The mechanism of antisense technology relies on the specific base-pairing properties of nucleic acids. DNA and RNA are composed of a series of nucleotide bases (adenine, cytosine, guanine, and thymine in DNA; adenine, cytosine, guanine, and uracil in RNA) that are arranged in a specific sequence. The complementary base pairs are adenine and thymine, and cytosine and guanine. This means that if a single-stranded oligonucleotide containing a specific sequence of bases is designed to target a specific mRNA molecule, it will bind to it through base-pairing interactions.

Antisense oligonucleotides can be synthesized chemically or produced using in vitro transcription methods. Once they are synthesized, they are administered to cells or organisms in a variety of ways, including intravenous injection, oral delivery, and local delivery to specific tissues.

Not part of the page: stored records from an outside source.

import Literature.MathematicalPhysics.QuantumLattice.HubbardTorusMarkovClusterPressureTorusLimit
import HarnessLib

/-!
# Rectangular Markov windows: the certified upper edge of the thermal energy window from a C1 certificate
# on an `a × b` rectangle with its corner representative (all window bookkeeping discharged)

Topic `MathematicalPhysics/QuantumLattice`, namespace `Literature.MathematicalPhysics.QuantumLattice`.

The weighted-cluster Markov certificate theorems (`HubbardTorusMarkovPressureClusterBound.lean`,
`HubbardTorusMarkovClusterPressureTorusLimit.lean`) take an abstract window `Λ ⊆ [0, ℓ)²` with its
lexicographically largest site `a`, the corner condition `a − eᵢ ∈ Λ` and `Λ`-valued annihilator data. For the
RECTANGLES actually used by the `hubbard-thermal` free-energy programme (certificate C1 on `3 × 2`, `4 × 2`, …;
rows = coordinate `0`, columns = coordinate `1`, so that the Jordan–Wigner order `Pi.Lex` of the tree IS the
producer's raster order "row-major, corner last") this file discharges that bookkeeping once:

* §1 `rectWindow a b` (`HubbardAndersonClusterBound.lean`: `x 0 ∈ [0,a)`, `x 1 ∈ [0,b)`) — membership
  (`mem_rectWindow_iff`), the corner `mkSite2 (a−1) (b−1)` is a member and lexicographically largest
  (`toLex_le_toLex_rectCorner`, via `Pi.toLex_monotone`), its inner neighbours `corner − eᵢ` are members
  (`a, b ≥ 2`), and `rectWindow a b ⊆ [0, max a b)²`;
* §2 the headline `IsTorusLimitOfMixture.meanEnergy_hubbardTTPrime_le_of_rectMarkovCertificate`: for every
  torus limit `ω` of the canonical sector Gibbs states of the square-lattice Hubbard model (`t' = 0`, `U ≥ 0`,
  `0 ≤ n < 2`) at `β`, every `0 < β_h < β`, every C1 certificate on `rectWindow a b` (`a, b ≥ 2`) at
  `(β_h, μ)` — corner representative `h_μ = cornerEnergyRep`, structured annihilator `G`, shield = rectangle
  minus corner, dual `L_B`, constant `c` — and every `T = 0` row `e(t,0,U,n) ≤ e⁺`:
  `e_Φ(ω) ≤ (c − β_h μ n + β e⁺)/(β − β_h)`. The matrix certificate and the `T = 0` row are the only
  hypotheses; this is the shape consumed by the venture's certificate rows.

[cite: PoulinHastings2011, eqs. (3)–(8)] (Markov bound with a dual certificate);
[cite: GustafsonSigal2003, §18.3 Theorem 18.10] (zero-entropy cold anchor). Everything is PROVED; no definition,
no named fact.
-/

noncomputable section

namespace Literature.MathematicalPhysics.QuantumLattice

open Matrix Finset HubbardWave0 Literature.Probability.LatticeModels ThermodynamicLimit AndersonCluster
open _root_.Filter
open scoped _root_.Topology ComplexOrder MatrixOrder

/-! ### §1. Rectangles: membership, the corner, the lexicographic maximum -/

section Rect

/-- Membership in the rectangle `[0,a) × [0,b)` (public form of the private `mem_rectWindow` of
`HubbardAndersonClusterBound.lean`). [cite: Anderson1951, eq. (2)] -/
theorem mem_rectWindow_iff {a b : ℕ} {x : Site 2} :
    x ∈ rectWindow a b ↔ (0 ≤ x 0 ∧ x 0 < a) ∧ (0 ≤ x 1 ∧ x 1 < b) := by
  rw [rectWindow, Finset.mem_filter, mem_halfOpenBox, Fin.forall_fin_two]
  push_cast
  constructor
  · rintro ⟨⟨h0, h1⟩, ha, hb⟩
    exact ⟨⟨h0.1, ha⟩, ⟨h1.1, hb⟩⟩
  · rintro ⟨⟨h0, ha⟩, ⟨h1, hb⟩⟩
    exact ⟨⟨⟨h0, by omega⟩, ⟨h1, by omega⟩⟩, ha, hb⟩

/-- The rectangle sits in the box `[0, max a b)²`. [cite: FriedliVelenik2017, §3.1] -/
theorem rectWindow_subset_halfOpenBox_max (a b : ℕ) : rectWindow a b ⊆ halfOpenBox 2 (max a b) := fun x hx => by
  have h := mem_rectWindow_iff.1 hx
  refine mem_halfOpenBox.2 (Fin.forall_fin_two.2 ⟨⟨h.1.1, ?_⟩, ⟨h.2.1, ?_⟩⟩)
  · have : (a : ℤ) ≤ ((max a b : ℕ) : ℤ) := by exact_mod_cast le_max_left a b
    exact lt_of_lt_of_le h.1.2 this
  · have : (b : ℤ) ≤ ((max a b : ℕ) : ℤ) := by exact_mod_cast le_max_right a b
    exact lt_of_lt_of_le h.2.2 this

/-- `mkSite2 c r 0 = c`. [cite: Anderson1951, eq. (2)] -/
@[simp] theorem mkSite2_apply_zero (c r : ℕ) : mkSite2 c r 0 = c := rfl

/-- `mkSite2 c r 1 = r`. [cite: Anderson1951, eq. (2)] -/
@[simp] theorem mkSite2_apply_one (c r : ℕ) : mkSite2 c r 1 = r := rfl

/-- A site with coordinates `c < a`, `r < b` lies in the rectangle. [cite: Anderson1951, eq. (2)] -/
theorem mkSite2_mem_rectWindow {a b c r : ℕ} (hc : c < a) (hr : r < b) : mkSite2 c r ∈ rectWindow a b := by
  refine mem_rectWindow_iff.2 ⟨⟨?_, ?_⟩, ⟨?_, ?_⟩⟩
  · show (0 : ℤ) ≤ (c : ℤ); omega
  · show (c : ℤ) < a; omega
  · show (0 : ℤ) ≤ (r : ℤ); omega
  · show (r : ℤ) < b; omega

/-- **The corner** `(a−1, b−1)` lies in the rectangle (`a, b ≥ 1`). [cite: Anderson1951, eq. (2)] -/
theorem rectCorner_mem_rectWindow {a b : ℕ} (ha : 1 ≤ a) (hb : 1 ≤ b) :
    mkSite2 (a - 1) (b - 1) ∈ rectWindow a b :=
  mkSite2_mem_rectWindow (by omega) (by omega)

/-- **The corner is the lexicographically largest site of the rectangle** (it dominates every site
coordinatewise, and `toLex` is monotone). [cite: ArakiMoriya2003, §4.1 Def. 4.3] -/
theorem toLex_le_toLex_rectCorner {a b : ℕ} :
    ∀ y ∈ rectWindow a b, toLex y ≤ toLex (mkSite2 (a - 1) (b - 1)) := by
  intro y hy
  have h := mem_rectWindow_iff.1 hy
  have h0 := h.1.2
  have h1 := h.2.2
  refine Pi.toLex_monotone (Fin.forall_fin_two.2 ⟨?_, ?_⟩)
  · show y 0 ≤ ((a - 1 : ℕ) : ℤ)
    omega
  · show y 1 ≤ ((b - 1 : ℕ) : ℤ)
    omega

/-- The corner minus `e₀` is `(a−2, b−1)`. [cite: Anderson1951, eq. (2)] -/
theorem rectCorner_sub_unitVec_zero (a b : ℕ) (ha : 2 ≤ a) :
    mkSite2 (a - 1) (b - 1) - unitVec (0 : Fin 2) = mkSite2 (a - 2) (b - 1) := by
  funext j
  fin_cases j
  · show ((a - 1 : ℕ) : ℤ) - (Pi.single (0 : Fin 2) (1 : ℤ) : Site 2) 0 = ((a - 2 : ℕ) : ℤ)
    simp
    omega
  · show ((b - 1 : ℕ) : ℤ) - (Pi.single (0 : Fin 2) (1 : ℤ) : Site 2) 1 = ((b - 1 : ℕ) : ℤ)
    simp

/-- The corner minus `e₁` is `(a−1, b−2)`. [cite: Anderson1951, eq. (2)] -/
theorem rectCorner_sub_unitVec_one (a b : ℕ) (hb : 2 ≤ b) :
    mkSite2 (a - 1) (b - 1) - unitVec (1 : Fin 2) = mkSite2 (a - 1) (b - 2) := by
  funext j
  fin_cases j
  · show ((a - 1 : ℕ) : ℤ) - (Pi.single (1 : Fin 2) (1 : ℤ) : Site 2) 0 = ((a - 1 : ℕ) : ℤ)
    simp
  · show ((b - 1 : ℕ) : ℤ) - (Pi.single (1 : Fin 2) (1 : ℤ) : Site 2) 1 = ((b - 2 : ℕ) : ℤ)
    simp
    omega

/-- **The inner neighbours of the corner** `(a−1, b−1) − eᵢ` lie in the rectangle when `a, b ≥ 2` (the
corner representative's bonds). [cite: Anderson1951, eq. (2)] -/
theorem rectCorner_sub_unitVec_mem_rectWindow {a b : ℕ} (ha : 2 ≤ a) (hb : 2 ≤ b) (i : Fin 2) :
    mkSite2 (a - 1) (b - 1) - unitVec i ∈ rectWindow a b := by
  revert i
  refine Fin.forall_fin_two.2 ⟨?_, ?_⟩
  · rw [rectCorner_sub_unitVec_zero a b ha]
    exact mkSite2_mem_rectWindow (by omega) (by omega)
  · rw [rectCorner_sub_unitVec_one a b hb]
    exact mkSite2_mem_rectWindow (by omega) (by omega)

end Rect

/-! ### §2. The certified upper edge from a rectangular C1 certificate -/

section Torus

namespace InfVolFermionState

variable {t U n β : ℝ} {ω : InfVolFermionState 2} {Ls : ℕ → ℕ}

/-- **Certified upper edge of the thermal energy window from a C1 certificate on an `a × b` rectangle.**
Let `ω` be a torus limit of the canonical sector Gibbs states of the square-lattice Hubbard model (`t' = 0`,
`U ≥ 0`, `0 ≤ n < 2`) at `β` along `Ls → ∞`, `0 < β_h < β`, `μ` real, `a, b ≥ 2`. A C1 certificate on the
rectangle `Λ = rectWindow a b` (rows `x 0 ∈ [0,a)`, columns `x 1 ∈ [0,b)`, corner `A = (a−1, b−1)`, shield
`Λ ∖ A`) at `(β_h, μ)` consists of: finitely many annihilator terms `g_i (O_i − τ_{z_i} O_i)` (Hermitian local
`O_i ∈ 𝔄_{S_i}`, `S_i, S_i + z_i ⊆ Λ`), a Hermitian dual `L_B ∈ 𝔄_{Λ∖A}` and a constant `c` such that
`e^c · exp(L_B) − tr_A exp(−β_h (h_μ + G) + Γ L_B) ⪰ 0`, where
`h_μ = U n_{A↑}n_{A↓} − μ n_A − t (hop(A − e₀, A) + hop(A − e₁, A))` (`cornerEnergyRep`). Then, with any
`T = 0` row `e(t,0,U,n) ≤ e⁺`: `e_Φ(ω) ≤ (c − β_h μ n + β e⁺)/(β − β_h)`.
[cite: PoulinHastings2011, eqs. (3)–(8)] [cite: GustafsonSigal2003, §18.3 Theorem 18.10] -/
theorem IsTorusLimitOfMixture.meanEnergy_hubbardTTPrime_le_of_rectMarkovCertificate
    (hU : 0 ≤ U) (hn0 : 0 ≤ n) (hn2 : n < 2)
    (h : ω.IsTorusLimitOfMixture (sectorGibbsCount n) (fun L => sectorGibbsWeightTT' β t 0 U n L)
      (fun L => sectorGibbsVectorTT' t 0 U n L) Ls)
    (hLs : Tendsto Ls atTop atTop) {βh : ℝ} (hβh : 0 < βh) (hlt : βh < β) (μ : ℝ)
    {a b : ℕ} (ha : 2 ≤ a) (hb : 2 ≤ b)
    {ι : Type*} (s : Finset ι) (S : ι → Finset (Site 2)) (hS : ∀ i, S i ⊆ rectWindow a b) (z : ι → Site 2)
    (hz : ∀ i, shiftSet (z i) (S i) ⊆ rectWindow a b) {O : ∀ i, FermionOp (S i)}
    (hO : ∀ i ∈ s, (O i).IsHermitian) (g : ι → ℝ)
    {LB : FermionOp ((rectWindow a b).erase (mkSite2 (a - 1) (b - 1)))} (hLB : LB.IsHermitian) {c : ℝ}
    (hcert : ((Real.exp c : ℂ) • cfc Real.exp LB -
      fermionPartialTrace (PolySite.incl (Finset.erase_subset (mkSite2 (a - 1) (b - 1)) (rectWindow a b)))
        (cfc Real.exp (-((βh : ℂ) • (cornerEnergyRep (rectWindow a b) (mkSite2 (a - 1) (b - 1)) t U μ +
            windowAnnihilator s (rectWindow a b) S hS z hz O g)) +
          fermionEmbed (PolySite.incl (Finset.erase_subset (mkSite2 (a - 1) (b - 1)) (rectWindow a b))) LB))).PosSemidef)
    {eup : ℝ} (he : energyDensityTT' t 0 U n ≤ eup) :
    ω.meanEnergy (hubbardTTPrimeFermionInteraction t 0 U) 1 ≤ (c - βh * μ * n + β * eup) / (β - βh) :=
  h.meanEnergy_hubbardTTPrime_le_of_cornerMarkovCertificate hU hn0 hn2 hLs hβh hlt μ
    (rectCorner_mem_rectWindow (by omega) (by omega)) toLex_le_toLex_rectCorner
    (rectCorner_sub_unitVec_mem_rectWindow ha hb) (rectWindow_subset_halfOpenBox_max a b)
    s S hS z hz hO g hLB hcert he

end InfVolFermionState

end Torus

end Literature.MathematicalPhysics.QuantumLattice

end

The oligonucleotides are then taken up by cells and can bind to their target mRNA molecules.

There are several mechanisms by which antisense oligonucleotides can inhibit gene expression. One mechanism is by simply blocking the translation of the mRNA into protein. The oligonucleotide may bind to the mRNA molecule in such a way that it physically blocks the ribosome from accessing it and translating it into protein. Another mechanism is by causing the degradation of the mRNA molecule. The oligonucleotide may bind to the mRNA and recruit enzymes called ribonucleases, which can break down the mRNA and prevent it from being translated.

Antisense technology has many potential applications in the fields of medicine and biotechnology. It has been used to study gene function, to develop therapies for genetic diseases, and to produce genetically modified organisms with desired traits. However, there are also challenges to the use of antisense technology, including the potential for off-target effects and the difficulty of delivering the oligonucleotides to the appropriate cells in the body.

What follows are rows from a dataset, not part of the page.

/-- **THREE LINES ON A DISC (two-constants estimate on the vertical chord).**  `G` complex-differentiable on the open disc `D(p, R₁)` (`p` real),
`ρ < R₁`, `‖G − c‖ ≤ K` on the closed disc `D̄(p, ρ)` and `‖G(η) − c‖ ≤ ε` for real `η ∈ [p − ρ, p + ρ]`; then on the vertical chord,
`‖G(p + ib) − c‖ ≤ ε^{1−t}K^{t}` for every `t ≥ 2|b|∕ρ` (`|b| < ρ∕2`, `0 < ε ≤ K`). Proof: the Cayley-type map `z ↦ p +
ρ(e^{iπz∕2} − 1)∕(e^{iπz∕2} + 1)` carries `threeLines_strip` to the disc; the point `p + ib` is the image of the real point `σ = (2∕π)arg w`,
`w = (1 + iβ)∕(1 − iβ)`, `β = b∕ρ`, with `|σ| ≤ 2|β|`. [folklore] -/
theorem threeLines_vertical {G : ℂ → ℂ} {c : ℂ} {p ρ R₁ K ε : ℝ} (hρ : 0 < ρ) (hρR : ρ < R₁)
    (hG : DifferentiableOn ℂ G (ball (p : ℂ) R₁)) (hK : ∀ z ∈ closedBall (p : ℂ) ρ, ‖G z - c‖ ≤ K)
    (hflat : ∀ η : ℝ, |η - p| ≤ ρ → ‖G η - c‖ ≤ ε) (hε : 0 < ε) (hεK : ε ≤ K)
    {b t : ℝ} (hb : 2 * |b| / ρ ≤ t) (hbρ : |b| < ρ / 2) :
    ‖G ((p : ℂ) + I * b) - c‖ ≤ ε ^ (1 - t) * K ^ t := by
  -- the transported function on the strip
  set H : ℂ → ℂ := fun z => G ((p : ℂ) + ρ * ((exp (I * (π / 2) * z) - 1) / (exp (I * (π / 2) * z) + 1))) - c with hH
  have hin : ∀ z : ℂ, |z.re| ≤ 1 →
      (p : ℂ) + ρ * ((exp (I * (π / 2) * z) - 1) / (exp (I * (π / 2) * z) + 1)) ∈ closedBall (p : ℂ) ρ := by
    intro z hz
    rw [mem_closedBall, dist_eq_norm, add_sub_cancel_left]
    exact norm_cayley_sub_le hz hρ.le
  have hsub : closedBall (p : ℂ) ρ ⊆ ball (p : ℂ) R₁ := closedBall_subset_ball hρR
  have hd : ∀ z : ℂ, |z.re| ≤ 1 → DifferentiableAt ℂ H z := by
    intro z hz
    have hw := norm_moebius_le_one (re_exp_nonneg hz)
    have hcay : DifferentiableAt ℂ (fun z : ℂ => (p : ℂ) + ρ * ((exp (I * (π / 2) * z) - 1) / (exp (I * (π / 2) * z) + 1))) z := by
      have he : DifferentiableAt ℂ (fun z : ℂ => exp (I * (π / 2) * z)) z :=
        (differentiableAt_id.const_mul _).cexp
      exact ((he.sub_const 1).div (he.add_const 1) hw.1).const_mul _ |>.const_add _
    have hGat : DifferentiableAt ℂ G ((p : ℂ) + ρ * ((exp (I * (π / 2) * z) - 1) / (exp (I * (π / 2) * z) + 1))) :=
      hG.differentiableAt (isOpen_ball.mem_nhds (hsub (hin z hz)))
    exact (hGat.comp z hcay).sub_const c
  have hKH : ∀ z : ℂ, |z.re| ≤ 1 → ‖H z‖ ≤ K := fun z hz => hK _ (hin z hz)
  have hεH : ∀ z : ℂ, z.re = 0 → ‖H z‖ ≤ ε := by
    intro z hz
    obtain ⟨η, hη, hcz⟩ := cayley_real_of_re_zero hz p hρ.le
    show ‖G _ - c‖ ≤ ε
    rw [hcz]
    exact hflat η hη
  -- the point `p + ib` on the chord as the image of a real point `σ` of the strip
  have hβ : |b / ρ| < 1 := by
    rw [abs_div, abs_of_pos hρ, div_lt_one hρ]; linarith
  obtain ⟨hw1, hwre, hwim, hmob⟩ := unit_of_height hβ
  obtain ⟨hσ1, hσim, hexpσ⟩ := sigma_bound_of_unit hw1 hwre
  set σ : ℝ := 2 / π * arg ((1 + I * (b / ρ : ℝ)) / (1 - I * (b / ρ : ℝ))) with hσdef
  have hρ0 : (ρ : ℂ) ≠ 0 := Complex.ofReal_ne_zero.mpr hρ.ne'
  have hpoint : (p : ℂ) + ρ * ((exp (I * (π / 2) * (σ : ℂ)) - 1) / (exp (I * (π / 2) * (σ : ℂ)) + 1)) = (p : ℂ) + I * b := by
    rw [hexpσ, hmob]
    push_cast
    congr 1
    calc (ρ : ℂ) * (I * ((b : ℂ) / ρ)) = I * ((ρ : ℂ) * ((b : ℂ) / ρ)) := by ring
      _ = I * b := by rw [mul_div_cancel₀ _ hρ0]
  have hHσ : H σ = G ((p : ℂ) + I * b) - c := by
    show G _ - c = _
    rw [hpoint]
  have h3 := threeLines_strip hd hKH hεH hσ1.le
  rw [hHσ] at h3
  -- monotonicity of the interpolation bound in the exponent (`K∕ε ≥ 1`)
  have hσt : |σ| ≤ t := by
    refine hσim.trans (hwim.trans ?_)
    rwa [abs_div, abs_of_pos hρ, ← mul_div_assoc]
  refine h3.trans ?_
  have hK0 : 0 < K := hε.trans_le hεK
  have e1 : ε ^ (1 - |σ|) * K ^ |σ| = ε * (K / ε) ^ |σ| := by
    rw [Real.rpow_sub hε, Real.rpow_one, Real.div_rpow hK0.le hε.le]; field_simp
  have e2 : ε ^ (1 - t) * K ^ t = ε * (K / ε) ^ t := by
    rw [Real.rpow_sub hε, Real.rpow_one, Real.div_rpow hK0.le hε.le]; field_simp
  rw [e1, e2]
  exact mul_le_mul_of_nonneg_left (Real.rpow_le_rpow_of_exponent_le ((one_le_div hε).mpr hεK) hσt) hε.le

/-- **THE BOX BOUND.**  `G` complex-differentiable on `D(0, R_g)`, `L < R_g`, `‖G − c‖ ≤ K` on `D̄(0, L)`, `‖G(η) − c‖ ≤ ε` for real `|η| ≤ L`,
`0 < ε ≤ K`, `s < 1` ⟹ `‖G(ζ) − c‖ ≤ ε^{1−s}K^{s}` on the box `|Re ζ| ≤ L∕2`, `|Im ζ| ≤ Ls∕4` (`threeLines_vertical` on the disc of
radius `L∕2` about the real point `Re ζ`). [folklore] -/
theorem box_bound {G : ℂ → ℂ} {c : ℂ} {L Rg K ε s : ℝ} (hL : 0 < L) (hLR : L < Rg)
    (hG : DifferentiableOn ℂ G (ball (0 : ℂ) Rg)) (hK : ∀ z ∈ closedBall (0 : ℂ) L, ‖G z - c‖ ≤ K)
    (hflat : ∀ η : ℝ, |η| ≤ L → ‖G η - c‖ ≤ ε) (hε : 0 < ε) (hεK : ε ≤ K) (hs1 : s < 1)
    {ζ : ℂ} (hre : |ζ.re| ≤ L / 2) (him : |ζ.im| ≤ L * s / 4) :
    ‖G ζ - c‖ ≤ ε ^ (1 - s) * K ^ s := by
  have hζ : ζ = ((ζ.re : ℝ) : ℂ) + I * (ζ.im : ℝ) := by
    apply Complex.ext <;> simp
  rw [hζ]
  have hsub1 : ball ((ζ.re : ℝ) : ℂ) (Rg - L / 2) ⊆ ball (0 : ℂ) Rg := by
    intro z hz
    rw [mem_ball, dist_zero_right] 
    rw [mem_ball, dist_eq_norm] at hz
    have hp : ‖((ζ.re : ℝ) : ℂ)‖ ≤ L / 2 := by rw [Complex.norm_real, Real.norm_eq_abs]; exact hre
    calc ‖z‖ ≤ ‖z - (ζ.re : ℂ)‖ + ‖((ζ.re : ℝ) : ℂ)‖ := norm_le_norm_sub_add _ _
      _ < (Rg - L / 2) + L / 2 := add_lt_add_of_lt_of_le hz hp
      _ = Rg := by ring
  have hsub2 : closedBall ((ζ.re : ℝ) : ℂ) (L / 2) ⊆ closedBall (0 : ℂ) L := by
    intro z hz
    rw [mem_closedBall, dist_zero_right]
    rw [mem_closedBall, dist_eq_norm] at hz
    have hp : ‖((ζ.re : ℝ) : ℂ)‖ ≤ L / 2 := by rw [Complex.norm_real, Real.norm_eq_abs]; exact hre
    calc ‖z‖ ≤ ‖z - (ζ.re : ℂ)‖ + ‖((ζ.re : ℝ) : ℂ)‖ := norm_le_norm_sub_add _ _
      _ ≤ L / 2 + L / 2 := add_le_add hz hp
      _ = L := by ring
  refine threeLines_vertical (p := ζ.re) (ρ := L / 2) (R₁ := Rg - L / 2) (by positivity) (by linarith) (hG.mono hsub1)
    (fun z hz => hK z (hsub2 hz)) (fun η hη => hflat η ?_) hε hεK (t := s) ?_ ?_
  · have := abs_le.mp hη; have := abs_le.mp hre
    exact abs_le.mpr ⟨by linarith, by linarith⟩
  · rw [div_le_iff₀ (by positivity)]; nlinarith
  · nlinarith

end Summit.QuantumFields.YangMills.BalabanUVNodes.N22KnitThreeLines

end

Overall, antisense technology is a promising approach to regulating gene expression and has the potential to revolutionize the treatment of genetic diseases and the production of genetically modified organisms. However, it is important to continue to explore the mechanisms of action and potential limitations of this technology to ensure its safe and effective use.

Antisense Oligonucleotides: Basic Concepts and Mechanisms

mechanism of antisense technology

We conclude with the prospective on the technology. This inhibition may be attributable to the disruption of the ribosomes or by physically blocking the initiation et al. The region responsible for this repression function was found to be a 300 base-pair locus upstream of the ompC promoter. The catalytic antisense strands are called ribozymes, which cuts the RNA molecules at specific position while the non catalytic antisense strand blocks the processing of RNA. Although the concept that ASO reagents only reduce expression of the targeted gene in a post-transcriptional manner has long been established, the effect and mechanism of ASO reagents on RNA polymerase II Pol II transcription are largely unknown.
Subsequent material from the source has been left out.